*** Data for the task ***

import Summits.ResolutionOfSingularities.ResolutionOfSingularities.Theorems.PurelyInseparableDim4JetOrder
import HarnessLib

/-!
# [OURS · res-dim4-pi] THE ORDER LETTER `o(F)` OF THE WIDE FAT POINT: `d_k = k(k+1)/2` iff the plane
  monomials of degree `< k` are independent modulo `J + 𝔪₀ᵏ`, and the DOWNWARD STAIRCASE

Cell `res-dim4-pi` (D-0157 DOOR 2), seat `res-dim4-p-3` (g2); part 2 of «the wide fat point at finite
level» (`…JetOrder.lean`).  idea-3's CARD I-3-11 / `iso6/WIDE-STRUCTURE.md` §1 defines the ORDER of the
Hasse fat point `Z_F ≅ Spec K⟦u,v⟧ ⧸ I_F` intrinsically as `o(F) := max {k : d_k = k(k+1)/2}`,
`d_k = dim_K A ⧸ (J_q⁺(F) + 𝔪₀ᵏ)` (crit-1 V-A-27's `w27.py` computes `o` from exactly this Hilbert
function).  This file proves that the set `{k : d_k = k(k+1)/2}` is an INITIAL SEGMENT (so the `max` is
honest whenever `d` is bounded, e.g. at isolated states where `d_k ≤ μ⁺`), and identifies the equality
`d_k = k(k+1)/2` with «no non-zero `K`-combination of the `x_aⁱ x_bˡ`, `i + l < k`, lies in `J + 𝔪₀ᵏ`»
— the finite-level reading of `I_F ⊆ (u, v)ᵏ`.  Everything is linear algebra over the frame's
`originIdeal`; no frame dynamics.

* §1 (any finite family `v` whose classes span `A ⧸ I`) `span_range_mk_eq_top`,
  `finrank_quotient_eq_card_iff_linearIndependent`, `linearIndependent_mk_iff`.
* §2 the plane monomials `x_aⁱ x_bᵈ⁻ⁱ` (`a ≠ b`) are linearly independent in `A` and graded by `d`:
  `X_pow_mul_X_pow_eq_monomial`, `sigma_exponent_injective`, `linearIndependent_sigma_pair_pow`,
  `span_range_sigma_le_span_image_lt`, `span_layers_le_span_image_ge`.
* §3 `finrank_eq_triangle_iff` / `finrank_eq_triangle_iff_disjoint` (the ORDER test at level `k`) and
  **`finrank_eq_triangle_downward`** (the downward staircase; `jetColength_eq_triangle_downward`).

[OURS · counted 0 · elementary linear algebra; AI kernel work, weaker than expert review.]  Nothing here
is a statement about resolution of singularities; nothing here proves `NoWideTrap` / `E2(3,3)`;
resolution in dimension `≥ 4` / characteristic `p > 0` is NOT proved by anything in this file.  Host item
(DR-157-C): `stmt-ResolutionOfSingularities-16155`, helper.
-/

noncomputable section

set_option linter.dupNamespace false -- mandated namespace of this single-conjunct summit

open MvPolynomial Finset
open scoped BigOperators

namespace Summit.ResolutionOfSingularities.ResolutionOfSingularities.Theorems.PIDim4.RidgeBudget

open IsolationCert

variable {K : Type} [Field K]

/-! ## §1 Spanning families of a quotient: `finrank = card ↔ independent` -/

/-- If the classes of `v` span `A ⧸ I` (hypothesis in the lifted form `A = span_K v + I`), then they
span `⊤` in the quotient. OURS (bookkeeping). [cite: AtiyahMacdonald1969, Prop. 6.9 (length is additive)] -/
theorem span_range_mk_eq_top {ι : Type} [Fintype ι] {I : Ideal (MvPolynomial (Fin 4) K)}
    (v : ι → MvPolynomial (Fin 4) K)
    (h : (⊤ : Submodule K (MvPolynomial (Fin 4) K)) ≤
      Submodule.span K (Set.range v) ⊔ I.restrictScalars K) :
    Submodule.span K (Set.range fun i => Ideal.Quotient.mkₐ K I (v i)) = ⊤ := by
  refine eq_top_iff.mpr fun x _ => ?_
  obtain ⟨g, rfl⟩ := Ideal.Quotient.mkₐ_surjective K I x
  obtain ⟨s, hs, t, ht, hst⟩ := Submodule.mem_sup.mp (h (Submodule.mem_top : g ∈ ⊤))
  obtain ⟨c, rfl⟩ := (Submodule.mem_span_range_iff_exists_fun K).mp hs
  rw [Submodule.restrictScalars_mem] at ht
  have hmk : Ideal.Quotient.mkₐ K I g = ∑ i, c i • Ideal.Quotient.mkₐ K I (v i) := by
    rw [← hst, map_add, map_sum]
    simp only [map_smul, Ideal.Quotient.mkₐ_eq_mk, Ideal.Quotient.eq_zero_iff_mem.mpr ht, add_zero]
  rw [hmk]
  exact Submodule.sum_mem _ fun i _ => Submodule.smul_mem _ _ (Submodule.subset_span ⟨i, rfl⟩)

/-- **`dim_K A ⧸ I = card ι` iff the classes of the spanning family `v` are linearly independent.**
OURS (linear algebra). [cite: AtiyahMacdonald1969, Prop. 6.9 (length is additive)] -/
theorem finrank_quotient_eq_card_iff_linearIndependent {ι : Type} [Fintype ι]
    {I : Ideal (MvPolynomial (Fin 4) K)} (v : ι → MvPolynomial (Fin 4) K)
    (h : (⊤ : Submodule K (MvPolynomial (Fin 4) K)) ≤
      Submodule.span K (Set.range v) ⊔ I.restrictScalars K) :
    Module.finrank K (MvPolynomial (Fin 4) K ⧸ I) = Fintype.card ι ↔
      LinearIndependent K fun i => Ideal.Quotient.mkₐ K I (v i) := by
  have hspan := span_range_mk_eq_top v h
  rw [linearIndependent_iff_card_eq_finrank_span, Set.finrank, hspan, finrank_top, eq_comm]

/-- **Independence of the classes, read in `A`**: the classes of `v` in `A ⧸ I` are linearly independent
iff no non-trivial `K`-combination of the `v i` lies in `I`. OURS (bookkeeping).
[cite: AtiyahMacdonald1969, Prop. 6.9 (length is additive)] -/
theorem linearIndependent_mk_iff {ι : Type} [Fintype ι] {I : Ideal (MvPolynomial (Fin 4) K)}
    (v : ι → MvPolynomial (Fin 4) K) :
    (LinearIndependent K fun i => Ideal.Quotient.mkₐ K I (v i)) ↔
      ∀ g : ι → K, (∑ i, g i • v i) ∈ I → ∀ i, g i = 0 := by
  rw [Fintype.linearIndependent_iff]
  have key : ∀ g : ι → K, (∑ i, g i • Ideal.Quotient.mkₐ K I (v i)) =
      Ideal.Quotient.mkₐ K I (∑ i, g i • v i) := fun g => by
    rw [map_sum]
    simp only [map_smul]
  constructor
  · intro hli g hg
    exact hli g (by rw [key, Ideal.Quotient.mkₐ_eq_mk, Ideal.Quotient.eq_zero_iff_mem.mpr hg])
  · intro hli g hg
    refine hli g ?_
    rw [key, Ideal.Quotient.mkₐ_eq_mk] at hg
    exact Ideal.Quotient.eq_zero_iff_mem.mp hg

/-! ## §2 The plane monomials are independent in `A` and graded by degree -/

/-- `x_aⁱ x_bʲ` is the monomial with exponent `i·e_a + j·e_b`. OURS (bookkeeping). [folklore] -/
theorem X_pow_mul_X_pow_eq_monomial (a b : Fin 4) (i j : ℕ) :
    (X a : MvPolynomial (Fin 4) K) ^ i * X b ^ j =
      monomial (Finsupp.single a i + Finsupp.single b j) 1 := by
  rw [X_pow_eq_monomial, X_pow_eq_monomial, monomial_mul, one_mul]

/-- For `a ≠ b` the exponents `i·e_a + (d−i)·e_b`, `i ≤ d < N`, are pairwise distinct. OURS (bookkeeping). [folklore] -/
theorem sigma_exponent_injective {a b : Fin 4} (hab : a ≠ b) (N : ℕ) :
    Function.Injective fun σ : (Σ d : Fin N, Fin ((d : ℕ) + 1)) =>
      Finsupp.single a (σ.2 : ℕ) + Finsupp.single b ((σ.1 : ℕ) - (σ.2 : ℕ)) := by
  rintro ⟨d, i⟩ ⟨d', i'⟩ h
  have ha := congrArg (fun e : Fin 4 →₀ ℕ => e a) h
  have hb := congrArg (fun e : Fin 4 →₀ ℕ => e b) h
  simp only [Finsupp.coe_add, Pi.add_apply, Finsupp.single_eq_same,
    Finsupp.single_eq_of_ne hab, Finsupp.single_eq_of_ne (Ne.symm hab), add_zero, zero_add] at ha hb
  have hi : (i : ℕ) ≤ d := Nat.lt_succ_iff.mp i.is_lt
  have hi' : (i' : ℕ) ≤ d' := Nat.lt_succ_iff.mp i'.is_lt
  have hd : (d : ℕ) = d' := by omega
  have hdd : d = d' := Fin.ext hd
  subst hdd
  have hii : i = i' := Fin.ext ha
  subst hii
  rfl

/-- **The plane monomials `x_aⁱ x_bᵈ⁻ⁱ` (`i ≤ d < N`, `a ≠ b`) are linearly independent in `A`**
(a subfamily of the monomial basis). OURS (bookkeeping; Mathlib `MvPolynomial.basisMonomials`). [folklore] -/
theorem linearIndependent_sigma_pair_pow {a b : Fin 4} (hab : a ≠ b) (N : ℕ) :
    LinearIndependent K fun σ : (Σ d : Fin N, Fin ((d : ℕ) + 1)) =>
      (X a : MvPolynomial (Fin 4) K) ^ (σ.2 : ℕ) * X b ^ ((σ.1 : ℕ) - (σ.2 : ℕ)) := by
  have h := (MvPolynomial.basisMonomials (Fin 4) K).linearIndependent.comp _
    (sigma_exponent_injective hab N)
  have hfun : (fun σ : (Σ d : Fin N, Fin ((d : ℕ) + 1)) =>
      (X a : MvPolynomial (Fin 4) K) ^ (σ.2 : ℕ) * X b ^ ((σ.1 : ℕ) - (σ.2 : ℕ))) =
      (MvPolynomial.basisMonomials (Fin 4) K) ∘ fun σ : (Σ d : Fin N, Fin ((d : ℕ) + 1)) =>
        Finsupp.single a (σ.2 : ℕ) + Finsupp.single b ((σ.1 : ℕ) - (σ.2 : ℕ)) := by
    funext σ
    simp only [Function.comp_apply, MvPolynomial.coe_basisMonomials]
    exact X_pow_mul_X_pow_eq_monomial a b _ _
  rw [hfun]
  exact h

/-- The degree-`< k` family spans inside the span of the basis monomials of degree `< k`. OURS (bookkeeping). [folklore] -/
theorem span_range_sigma_le_span_image_lt (a b : Fin 4) (k : ℕ) :
    Submodule.span K (Set.range fun σ : (Σ d : Fin k, Fin ((d : ℕ) + 1)) =>
        (X a : MvPolynomial (Fin 4) K) ^ (σ.2 : ℕ) * X b ^ ((σ.1 : ℕ) - (σ.2 : ℕ))) ≤
      Submodule.span K ((MvPolynomial.basisMonomials (Fin 4) K) ''
        {e : Fin 4 →₀ ℕ | e.degree < k}) := by
  refine Submodule.span_mono ?_
  rintro _ ⟨⟨d, i⟩, rfl⟩
  refine ⟨Finsupp.single a (i : ℕ) + Finsupp.single b ((d : ℕ) - (i : ℕ)), ?_, ?_⟩
  · show (Finsupp.single a (i : ℕ) + Finsupp.single b ((d : ℕ) - (i : ℕ))).degree < k
    rw [map_add, Finsupp.degree_single, Finsupp.degree_single]
    have := Nat.lt_succ_iff.mp i.is_lt
    have := d.is_lt
    omega
  · rw [MvPolynomial.coe_basisMonomials]
    exact (X_pow_mul_X_pow_eq_monomial a b _ _).symm

/-- The layers of degree `k' ≤ d < k` span inside the span of the basis monomials of degree `≥ k'`.
OURS (bookkeeping). [folklore] -/
theorem span_layers_le_span_image_ge (a b : Fin 4) (k' k : ℕ) :
    Submodule.span K (⋃ d ∈ Set.Ico k' k, Set.range fun i : Fin (d + 1) =>
        (X a : MvPolynomial (Fin 4) K) ^ (i : ℕ) * X b ^ (d - (i : ℕ))) ≤
      Submodule.span K ((MvPolynomial.basisMonomials (Fin 4) K) ''
        {e : Fin 4 →₀ ℕ | k' ≤ e.degree}) := by
  refine Submodule.span_mono ?_
  intro x hx
  simp only [Set.mem_iUnion, Set.mem_Ico, Set.mem_range, exists_prop] at hx
  obtain ⟨d, ⟨hd, -⟩, i, rfl⟩ := hx
  refine ⟨Finsupp.single a (i : ℕ) + Finsupp.single b (d - (i : ℕ)), ?_, ?_⟩
  · show k' ≤ (Finsupp.single a (i : ℕ) + Finsupp.single b (d - (i : ℕ))).degree
    rw [map_add, Finsupp.degree_single, Finsupp.degree_single]
    have := Nat.lt_succ_iff.mp i.is_lt
    omega
  · rw [MvPolynomial.coe_basisMonomials]
    exact (X_pow_mul_X_pow_eq_monomial a b _ _).symm

/-- Combinations of monomials of degree `< k'` and of degree `≥ k'` meet only in `0`. OURS (bookkeeping;
`LinearIndependent.disjoint_span_image` for the monomial basis). [folklore] -/
theorem disjoint_span_lt_span_layers (a b : Fin 4) (k' k : ℕ) :
    Disjoint
      (Submodule.span K (Set.range fun σ : (Σ d : Fin k', Fin ((d : ℕ) + 1)) =>
        (X a : MvPolynomial (Fin 4) K) ^ (σ.2 : ℕ) * X b ^ ((σ.1 : ℕ) - (σ.2 : ℕ))))
      (Submodule.span K (⋃ d ∈ Set.Ico k' k, Set.range fun i : Fin (d + 1) =>
        (X a : MvPolynomial (Fin 4) K) ^ (i : ℕ) * X b ^ (d - (i : ℕ)))) := by
  refine Disjoint.mono (span_range_sigma_le_span_image_lt a b k')
    (span_layers_le_span_image_ge a b k' k) ?_
  refine (MvPolynomial.basisMonomials (Fin 4) K).linearIndependent.disjoint_span_image ?_
  exact Set.disjoint_left.mpr fun e (he : e.degree < k') (he' : k' ≤ e.degree) => by omega

/-! ## §3 The ORDER test at level `k` and the downward staircase -/

/-- **ORDER TEST.** Under `𝔪₀ ≤ (x_a, x_b) + J + 𝔪₀²`: `dim_K A ⧸ (J + 𝔪₀ᵏ) = k(k+1)/2` iff no
non-trivial `K`-combination of the `x_aⁱ x_bˡ`, `i + l < k`, lies in `J + 𝔪₀ᵏ` (finite-level form of
`I_F ⊆ (u,v)ᵏ`, i.e. `k ≤ o(F)`). OURS (linear algebra). [cite: AtiyahMacdonald1969, Prop. 6.9 (length is additive)] -/
theorem finrank_eq_triangle_iff {J : Ideal (MvPolynomial (Fin 4) K)} {a b : Fin 4}
    (hm : originIdeal K ≤ Ideal.span {(X a : MvPolynomial (Fin 4) K), X b} ⊔ J ⊔ originIdeal K ^ 2)
    (k : ℕ) :
    Module.finrank K (MvPolynomial (Fin 4) K ⧸ (J ⊔ originIdeal K ^ k)) = k * (k + 1) / 2 ↔
      ∀ g : (Σ d : Fin k, Fin ((d : ℕ) + 1)) → K,
        (∑ σ, g σ • ((X a : MvPolynomial (Fin 4) K) ^ (σ.2 : ℕ) * X b ^ ((σ.1 : ℕ) - (σ.2 : ℕ)))) ∈
          J ⊔ originIdeal K ^ k → ∀ σ, g σ = 0 := by
  have hsp : (⊤ : Submodule K (MvPolynomial (Fin 4) K)) ≤
      Submodule.span K (Set.range fun σ : (Σ d : Fin k, Fin ((d : ℕ) + 1)) =>
        (X a : MvPolynomial (Fin 4) K) ^ (σ.2 : ℕ) * X b ^ ((σ.1 : ℕ) - (σ.2 : ℕ))) ⊔
        (J ⊔ originIdeal K ^ k).restrictScalars K := by
    rw [range_sigma_pair_pow_eq]; exact top_le_span_pair_layers_sup hm k
  rw [← sum_range_succ_eq_triangle, ← card_sigma_fin_succ,
    finrank_quotient_eq_card_iff_linearIndependent _ hsp, linearIndependent_mk_iff]

/-- **ORDER TEST, subspace form** (uses `a ≠ b`: the plane monomials are independent in `A`):
`d_k = k(k+1)/2` iff the `K`-span of the `x_aⁱ x_bˡ`, `i + l < k`, meets `J + 𝔪₀ᵏ` only in `0`.
OURS (linear algebra). [cite: AtiyahMacdonald1969, Prop. 6.9 (length is additive)] -/
theorem finrank_eq_triangle_iff_disjoint {J : Ideal (MvPolynomial (Fin 4) K)} {a b : Fin 4}
    (hab : a ≠ b)
    (hm : originIdeal K ≤ Ideal.span {(X a : MvPolynomial (Fin 4) K), X b} ⊔ J ⊔ originIdeal K ^ 2)
    (k : ℕ) :
    Module.finrank K (MvPolynomial (Fin 4) K ⧸ (J ⊔ originIdeal K ^ k)) = k * (k + 1) / 2 ↔
      Disjoint
        (Submodule.span K (Set.range fun σ : (Σ d : Fin k, Fin ((d : ℕ) + 1)) =>
          (X a : MvPolynomial (Fin 4) K) ^ (σ.2 : ℕ) * X b ^ ((σ.1 : ℕ) - (σ.2 : ℕ))))
        ((J ⊔ originIdeal K ^ k).restrictScalars K) := by
  rw [finrank_eq_triangle_iff hm k, Submodule.disjoint_def]
  constructor
  · intro h x hx hxI
    obtain ⟨g, rfl⟩ := (Submodule.mem_span_range_iff_exists_fun K).mp hx
    rw [Submodule.restrictScalars_mem] at hxI
    have hg := h g hxI
    exact Finset.sum_eq_zero fun σ _ => by rw [hg σ, zero_smul]
  · intro h g hg σ
    have hx : (∑ σ, g σ • ((X a : MvPolynomial (Fin 4) K) ^ (σ.2 : ℕ) * X b ^ ((σ.1 : ℕ) - (σ.2 : ℕ)))) ∈
        Submodule.span K (Set.range fun σ : (Σ d : Fin k, Fin ((d : ℕ) + 1)) =>
          (X a : MvPolynomial (Fin 4) K) ^ (σ.2 : ℕ) * X b ^ ((σ.1 : ℕ) - (σ.2 : ℕ))) :=
      Submodule.sum_mem _ fun σ _ => Submodule.smul_mem _ _ (Submodule.subset_span ⟨σ, rfl⟩)
    have h0 := h _ hx ((Submodule.restrictScalars_mem K _ _).mpr hg)
    exact Fintype.linearIndependent_iff.mp (linearIndependent_sigma_pair_pow hab k) g h0 σ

*** End of Data for the task ***

Work request:
What lines above contain the word "linearly"? Please copy each one.

Task response:
* §2 the plane monomials `x_aⁱ x_bᵈ⁻ⁱ` (`a ≠ b`) are linearly independent in `A` and graded by `d`:
/-- **`dim_K A ⧸ I = card ι` iff the classes of the spanning family `v` are linearly independent.**
/-- **Independence of the classes, read in `A`**: the classes of `v` in `A ⧸ I` are linearly independent
/-- **The plane monomials `x_aⁱ x_bᵈ⁻ⁱ` (`i ≤ d < N`, `a ≠ b`) are linearly independent in `A`**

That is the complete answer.